(Exercise): In the entries below, how many lines contain the string "subgroups"? Respond with the number only.

(Dataset entries):
import Mathlib
import Literature.Combinatorics.Additive.NeumannTPPSubgroupIndex
import Literature.Barriers.MatrixMultiplication.QuasirandomBarrierSTPP
import Literature.Computability.AlgebraicComplexity.CohnUmansTPP

/-!
# Family-level obstructions for the TPP/STPP certificate lanes: abelian subgroups of small index,
# and perfect hosts with a large minimal degree

Support file for route `MatrixMultiplication/GroupTheoreticSTPP`, crux `stmt-MatrixMultiplication-0597`
(`CNonabelianTPPFamilies`), cell `mm-stpp` (D-0046).  Companion of
`GroupTheoreticSTPPCNonabelianTPPFamiliesCriterion.lean`, whose rows certify `ω ≤ w` from an inequality
`d^{w−2}|G| < V^{w/3}` (one TPP triple of volume `V = |S||T||U|`, all character degrees `≤ d`) or
`d^{w−2}|H| < Σᵢ Vᵢ^{w/3}` (an STPP family).  Here we record what such a certificate FORCES on the host
group, i.e. which families of groups can never produce one — negative ranges for the census, proved
from tree theorems only:

* **Abelian subgroup of index `v` (single-TPP lane).**  Neumann 2011, Cor. 4.2 (tree
  `Neumann2011_cor42'`): every TPP triple of a finite group with an abelian subgroup `K` of index `v`
  has `V ≤ v²|G|`.  Hence (`card_rpow_lt_index_rpow_of_tpp_certificate`) a certificate
  `d^{w−2}|G| < V^{w/3}` with ANY `d ≥ 1`, `w ≥ 2` forces `|G|^{3−w} < v^{2w}`, and in the index row
  (`d = v`, `card_rpow_lt_index_rpow_of_tpp_index_certificate`) `|G|^{3−w} < v^{6−w}`.  Numerically: a
  single TPP triple in an abelian-by-(index `v`) host certifies `ω ≤ 2.3713` only if `v > |G|^{0.1325}`
  (index row: `v > |G|^{0.1732}`), `ω ≤ 2.40` only if `v > |G|^{1/8}` (resp. `|G|^{1/6}`).  For the
  `ω = 2` regime (`card_rpow_le_index_rpow_of_packing_exponent`): `|G| ≤ V^{(2+ε)/3}` forces
  `|G|^{1−ε} ≤ v^{4+2ε}` for EVERY abelian subgroup, i.e. all abelian subgroups of the hosts of an
  `ω = 2` TPP family have index `≥ |G|^{1/4−O(ε)}`.
* **Perfect hosts (STPP lane, any number of triples).**  Blasiak–Cohn–Grochow–Pratt–Umans 2023,
  Cor. 3.3 in its STPP form (tree `BCGPU2023_thm32_stpp.sum_rpow_two_thirds_le`) bounds
  `Σᵢ Vᵢ^{2/3}` by `M(G) = max(√2|G|^{3/4}, 4^{1/3}|G|/n(G)^{1/3})` (`n(G)` the least degree `> 1`); with
  `Vᵢ ≤ |G|^{3/2}` this gives `Σᵢ Vᵢ^{w/3} ≤ |G|^{(w−2)/2} M(G)` for every `w ≥ 2`
  (`sum_rpow_le_of_perfect`), so a `d`-row certificate forces `d^{w−2}|G| < |G|^{(w−2)/2} M(G)`
  (`perfect_host_certificate_bound`).  Example (numbers outside Lean): for the Suzuki groups `Sz(q)`
  (`|G| = q²(q²+1)(q−1) ≈ q⁵`, `n(G) = (q−1)√(q/2)`, `d_max = (q+√(2q)+1)(q−1) ≈ q²`) the `d_max` row can
  certify nothing below `3 − O(1/log q)`; at `q = 8` (`|G| = 29120`, `n(G) = 14`, `d_max = 91`) nothing
  below `2.66`.

WHAT THIS IS NOT: no statement about `ω`; these are necessary conditions on HOSTS for the certificate
rows of the cell's census (instrument / negative ranges).  The single-TPP obstruction says nothing about
STPP families with `≥ 2` triples in the same hosts (there only the per-triple bound `Vᵢ ≤ v²|G|` and
packing survive, and the STPP lane in abelian-by-cyclic hosts is as open as the abelian one).

## References
* P. M. Neumann, LMS J. Comput. Math. 14 (2011), Obs. 4.1, Cor. 4.2.
* J. Blasiak, H. Cohn, J. A. Grochow, K. Pratt, C. Umans, ITCS 2023, arXiv:2204.03826, Thm. 3.2,
  Cor. 3.3.
* H. Cohn, R. Kleinberg, B. Szegedy, C. Umans, FOCS 2005, Cor. 1.9, Thm. 5.5.
-/

-- single-conjunct summit: the mandated namespace repeats `MatrixMultiplication`.
set_option linter.dupNamespace false

noncomputable section

namespace Summit.MatrixMultiplication.MatrixMultiplication.Theorems

namespace TPPLaneObstruction

open Finset Literature.Computability.AlgebraicComplexity Literature.Combinatorics.Additive
  Literature.RepresentationTheory.FiniteGroups Literature.Barriers.MatrixMultiplication

/-! ### Hosts with an abelian subgroup of index `v`: the single-TPP lane -/

section AbelianIndex

variable {G : Type} [Group G] [Fintype G]

/-- Neumann's bound in real form: a TPP triple of a finite group with an abelian subgroup `K` has
`|S||T||U| ≤ [G:K]² · |G|`. [cite: Neumann2011, Cor. 4.2] -/
theorem tpp_volume_le_index_sq_mul_card (K : Subgroup G) [IsMulCommutative K] {S T U : Finset G}
    (h : TripleProductProperty S T U) :
    (((S.card * T.card * U.card : ℕ)) : ℝ) ≤ (K.index : ℝ) ^ (2 : ℝ) * Fintype.card G := by
  classical
  rw [Real.rpow_two]
  exact_mod_cast Neumann2011_cor42' K h

/-- **Single-TPP certificates need a large abelian index.**  If `G` has an abelian subgroup `K` of
index `v` and a TPP triple `S, T, U` of volume `V = |S||T||U|` satisfies the certificate inequality
`d^{w−2}|G| < V^{w/3}` of the `d`-row (`STPPCriterion.omega_le_of_tpp_maxCharDegree`) for some `d ≥ 1`
and `w ≥ 2`, then `|G|^{3−w} < v^{2w}` — because `V ≤ v²|G|` (Neumann 2011, Cor. 4.2), so
`|G| ≤ d^{w−2}|G| < (v²|G|)^{w/3}`.  (So `w = 2.3713` needs `v > |G|^{0.1325}`, `w = 2.4` needs
`v > |G|^{1/8}`.) [cite: Neumann2011, Cor. 4.2] -/
theorem card_rpow_lt_index_rpow_of_tpp_certificate (K : Subgroup G) [IsMulCommutative K]
    {S T U : Finset G} (h : TripleProductProperty S T U) {d : ℕ} (hd1 : 1 ≤ d) {w : ℝ} (hw2 : 2 ≤ w)
    (hcert : (d : ℝ) ^ (w - 2) * Fintype.card G < ((S.card * T.card * U.card : ℕ) : ℝ) ^ (w / 3)) :
    (Fintype.card G : ℝ) ^ (3 - w) < (K.index : ℝ) ^ (2 * w) := by
  haveI : K.FiniteIndex := Subgroup.finiteIndex_of_finite
  have hVle := tpp_volume_le_index_sq_mul_card K h
  have hGpos : (0 : ℝ) < Fintype.card G := by exact_mod_cast Fintype.card_pos
  have hvpos : (0 : ℝ) < K.index := by
    exact_mod_cast Nat.pos_of_ne_zero Subgroup.FiniteIndex.index_ne_zero
  -- `|G| ≤ d^{w-2}|G| < V^{w/3} ≤ (v²|G|)^{w/3} = v^{2w/3} |G|^{w/3}`
  have h1 : (Fintype.card G : ℝ) ≤ (d : ℝ) ^ (w - 2) * Fintype.card G :=
    le_mul_of_one_le_left hGpos.le (Real.one_le_rpow (by exact_mod_cast hd1) (by linarith))
  have h2 : (((S.card * T.card * U.card : ℕ)) : ℝ) ^ (w / 3) ≤
      ((K.index : ℝ) ^ (2 : ℝ) * Fintype.card G) ^ (w / 3) :=
    Real.rpow_le_rpow (by positivity) hVle (by linarith)
  have h3 : ((K.index : ℝ) ^ (2 : ℝ) * Fintype.card G) ^ (w / 3) =
      (K.index : ℝ) ^ (2 * (w / 3)) * (Fintype.card G : ℝ) ^ (w / 3) := by
    rw [Real.mul_rpow (by positivity) hGpos.le, ← Real.rpow_mul hvpos.le]
  have hlt : (Fintype.card G : ℝ) <
      (K.index : ℝ) ^ (2 * (w / 3)) * (Fintype.card G : ℝ) ^ (w / 3) := by
    calc (Fintype.card G : ℝ) ≤ (d : ℝ) ^ (w - 2) * Fintype.card G := h1
      _ < (((S.card * T.card * U.card : ℕ)) : ℝ) ^ (w / 3) := hcert
      _ ≤ _ := h2
      _ = _ := h3
  -- logarithms
  have hlog := Real.log_lt_log hGpos hlt
  rw [Real.log_mul (Real.rpow_pos_of_pos hvpos _).ne' (Real.rpow_pos_of_pos hGpos _).ne',
    Real.log_rpow hvpos, Real.log_rpow hGpos] at hlog
  rw [Real.rpow_def_of_pos hGpos, Real.rpow_def_of_pos hvpos, Real.exp_lt_exp]
  nlinarith [hlog]

/-- **The index row needs an even larger index.**  In the row that USES the abelian subgroup as the
degree bound (`d = v = [G:K]`: `STPPCriterion.omega_le_of_stpp_abelianSubgroup`, or the census row
`OmegaCensus.omega_le_div_of_simultaneousTPP_abelianSubgroup`, with one triple), a certificate
`v^{w−2}|G| < V^{w/3}` with `w ≥ 2` forces `|G|^{3−w} < v^{6−w}` (so `w = 2.3713` needs
`v > |G|^{0.1732}`, `w = 2.4` needs `v > |G|^{1/6}`, `w = 3 − δ` needs `v > |G|^{δ/(3+δ)}`).
[cite: Neumann2011, Cor. 4.2] -/
theorem card_rpow_lt_index_rpow_of_tpp_index_certificate (K : Subgroup G) [IsMulCommutative K]
    {S T U : Finset G} (h : TripleProductProperty S T U) {w : ℝ} (hw2 : 2 ≤ w)
    (hcert : (K.index : ℝ) ^ (w - 2) * Fintype.card G <
      ((S.card * T.card * U.card : ℕ) : ℝ) ^ (w / 3)) :
    (Fintype.card G : ℝ) ^ (3 - w) < (K.index : ℝ) ^ (6 - w) := by
  haveI : K.FiniteIndex := Subgroup.finiteIndex_of_finite
  have hVle := tpp_volume_le_index_sq_mul_card K h
  have hGpos : (0 : ℝ) < Fintype.card G := by exact_mod_cast Fintype.card_pos
  have hvpos : (0 : ℝ) < K.index := by
    exact_mod_cast Nat.pos_of_ne_zero Subgroup.FiniteIndex.index_ne_zero
  have h2 : (((S.card * T.card * U.card : ℕ)) : ℝ) ^ (w / 3) ≤
      ((K.index : ℝ) ^ (2 : ℝ) * Fintype.card G) ^ (w / 3) :=
    Real.rpow_le_rpow (by positivity) hVle (by linarith)
  have h3 : ((K.index : ℝ) ^ (2 : ℝ) * Fintype.card G) ^ (w / 3) =
      (K.index : ℝ) ^ (2 * (w / 3)) * (Fintype.card G : ℝ) ^ (w / 3) := by
    rw [Real.mul_rpow (by positivity) hGpos.le, ← Real.rpow_mul hvpos.le]
  have hlt : (K.index : ℝ) ^ (w - 2) * Fintype.card G <
      (K.index : ℝ) ^ (2 * (w / 3)) * (Fintype.card G : ℝ) ^ (w / 3) := by
    calc (K.index : ℝ) ^ (w - 2) * Fintype.card G
        < (((S.card * T.card * U.card : ℕ)) : ℝ) ^ (w / 3) := hcert
      _ ≤ _ := h2
      _ = _ := h3
  have hlog := Real.log_lt_log (by positivity) hlt
  rw [Real.log_mul (Real.rpow_pos_of_pos hvpos _).ne' hGpos.ne',
    Real.log_mul (Real.rpow_pos_of_pos hvpos _).ne' (Real.rpow_pos_of_pos hGpos _).ne',
    Real.log_rpow hvpos, Real.log_rpow hvpos, Real.log_rpow hGpos] at hlog
  rw [Real.rpow_def_of_pos hGpos, Real.rpow_def_of_pos hvpos, Real.exp_lt_exp]
  nlinarith [hlog]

(Your response): 2